* Dataset entries *
import Literature.AlgebraicGeometry.Resolution.FibreCone
import Literature.AlgebraicGeometry.Resolution.PsiBirationalChart
import Literature.AlgebraicGeometry.Resolution.CatenaryRings
import Literature.RingTheory.HilbertSamuel.LocalizedPolynomial
import Literature.AlgebraicGeometry.Resolution.BennettHironakaLocal
import Mathlib.RingTheory.Localization.LocalizationLocalization
import Mathlib.RingTheory.Localization.Algebra
import Mathlib.RingTheory.PolynomialAlgebra
import HarnessLib

/-!
# The local rings of the fibre of `Bl_𝔭(Spec 𝒪) → Spec 𝒪` are localizations of the fibre cone

Topic: `Literature/AlgebraicGeometry/Resolution`. Let `(𝒪, 𝔫, k)` be a local ring, `𝔭 ⊆ 𝒪` an
ideal, `a ∈ 𝔭`, `C = (𝒪[𝔭t])_{(at)}` the chart ring of `Bl_𝔭(Spec 𝒪) = Proj 𝒪[𝔭t]` at `at`,
`P ⊆ C` a prime over `𝔫` (a point `x'` of the fibre `F = Proj(A)`, `A = 𝒪[𝔭t]/𝔫𝒪[𝔭t]` the fibre
cone of `FibreCone.lean`) and `𝒪' = C_P = 𝒪_{X',x'}`. This file PROVES the piece of commutative
algebra behind the second half of CJS (3.14) / HIO (31.1) (3):

> "`𝒪_{F,x'} = 𝒪_{X',x'}/𝔫𝒪_{X',x'}` is the homogeneous localization of the graded ring `A` at
> the homogeneous prime `𝔓 ↔ x'`, so that, with Nagata's `A_𝔓 = (A_{(𝔓)})(T)` and
> `C_{X,D,x} = Spec(A)`: `H^{(·)}_{𝒪_{F,x'}(T)} = H^{(·)}_{A_𝔓}`" (HIO (31.1) (2), (3);
> CJS p. 46 "`F = Proj(A)` … `C_{X,D,x} = Spec(A)`", Lemma 2.27 for `R(T)`).

in the following TRANSPOSED form, which avoids homogeneous localizations at non-closed points:
**`𝒪'(X)/𝔫𝒪'(X) ≅ (A_𝔐)_𝔮`**, where `𝒪'(X) = 𝒪'[X]_{𝔪'[X]}` is Nagata's localized polynomial
ring (`LocalizedPolynomial`, same Hilbert functions as `𝒪'`), `A_𝔐 = FibreConeLocal 𝔭` is the
local ring of the cone at its vertex and `𝔮 = coneLocalPrime a ha P` is the prime of `A_𝔐`
corresponding to `P` (the generic point of the line through `x'` in the cone). Indeed both sides
are the localization of `A` at the homogeneous prime `𝔓 = chartPrime a ha P / 𝔫` of `A`:
`𝒪[𝔭t]_{at} = C[X]_X` (`ReesAwayPolynomial.lean`), so `𝒪'(X) = C[X]_{P[X]}` is
`𝒪[𝔭t]` localized at the contraction `chartPrime P` of `P·𝒪[𝔭t]_{at}`, and reducing modulo `𝔫`
commutes with localization.

Moreover (**the chain bound**, used to feed Bennett's inequality (30.2) in `A_𝔐` with the right
`d = dim A_𝔐/𝔮`): a chain of primes `P = P₀ ⊊ ⋯ ⊊ P_ℓ` of `C` gives the chain
`chartPrime P₀ ⊊ ⋯ ⊊ chartPrime P_ℓ ⊊ 𝔫 ⊕ 𝒪[𝔭t]₊` of `𝒪[𝔭t]`, whence
**`ℓ + 1 ≤ dim A_𝔐/𝔮`** (`length_succ_le_ringKrullDim_fibreConeLocal_quotient`); for `x'` closed
in the fibre this is `dim A_𝔐/𝔮 ≥ 1`, in general it is `≥ 1 + δ`, `δ = trdeg_k κ(x')`, in the form
"`δ ≤` length of a chain from `x'` to a closed point of `F`" that the proof of Thm. 3.10 (1) uses.

## Main statements

* generic: `isLocalization_atPrime_quotient_mapExt_of_le` (`T/ET = (R/E)_{Q/E}` for `T = R_Q`,
  `E ⊆ Q`), `isLocalization_atPrime_localization_map_of_le` (`(A_𝔐)_{qA_𝔐} = A_q`),
  `nonempty_ringEquiv_localization_localization_quotient` (`((R/E)_𝔐)_p ≅ T/ET`),
  `ringKrullDim_localization_quotient_map_map` (`dim (R/E)_𝔐/p = ht(𝔐/(Q/E))`).
* `chartPrime a ha P ⊆ ReesRing 𝔭`, prime, `chartPrime_le_iff`, `reesMaxExt_le_chartPrime`,
  `chartPrime_lt_reesVertex`; `conePrime`, `coneLocalPrime` (primes of `A`, `A_𝔐`).
* `length_succ_le_ringKrullDim_fibreConeLocal_quotient` — the chain bound.
* `isLocalization_atPrime_localizedPolynomial_chartPrime` — `𝒪'(X)` is `𝒪[𝔭t]` localized at
  `chartPrime P`; `nonempty_ringEquiv_coneLocal_localizedPolynomial_quotient` —
  **`(A_𝔐)_𝔮 ≃+* 𝒪'(X)/𝔫𝒪'(X)`**; `hilbertSamuelFun_localizedPolynomial_quotient_eq` — hence
  `H^{(t)}[𝒪'(X)/𝔫𝒪'(X)] = H^{(t)}[(A_𝔐)_𝔮]`.

No named facts are introduced.

## Sources

* V. Cossart, U. Jannsen, S. Saito, LNM 2270 (2020), proof of Thm. 3.10, (3.14) and p. 46;
  Lemma 2.27. [CossartJannsenSaito2020]
* M. Herrmann, S. Ikeda, U. Orbanz, *Equimultiplicity and Blowing up* (1988), Thm. (31.1),
  proof, displays (1)–(3); (12.13) (charts of blowing ups). [HerrmannIkedaOrbanz1988]
* The Stacks Project, Tag 0804 (affine blowup algebras and `Proj` of the Rees algebra),
  Tag 02LY (localization commutes with quotients). [StacksProject]
-/

noncomputable section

* REQUIREMENT *
Copy the lines of the data above exactly as written, beginning with the line containing "M. Herrmann, S." and ending with the line containing "Stacks Project, Tag", and leave out all other lines.

* THE ANSWER *
* M. Herrmann, S. Ikeda, U. Orbanz, *Equimultiplicity and Blowing up* (1988), Thm. (31.1),
  proof, displays (1)–(3); (12.13) (charts of blowing ups). [HerrmannIkedaOrbanz1988]
* The Stacks Project, Tag 0804 (affine blowup algebras and `Proj` of the Rees algebra),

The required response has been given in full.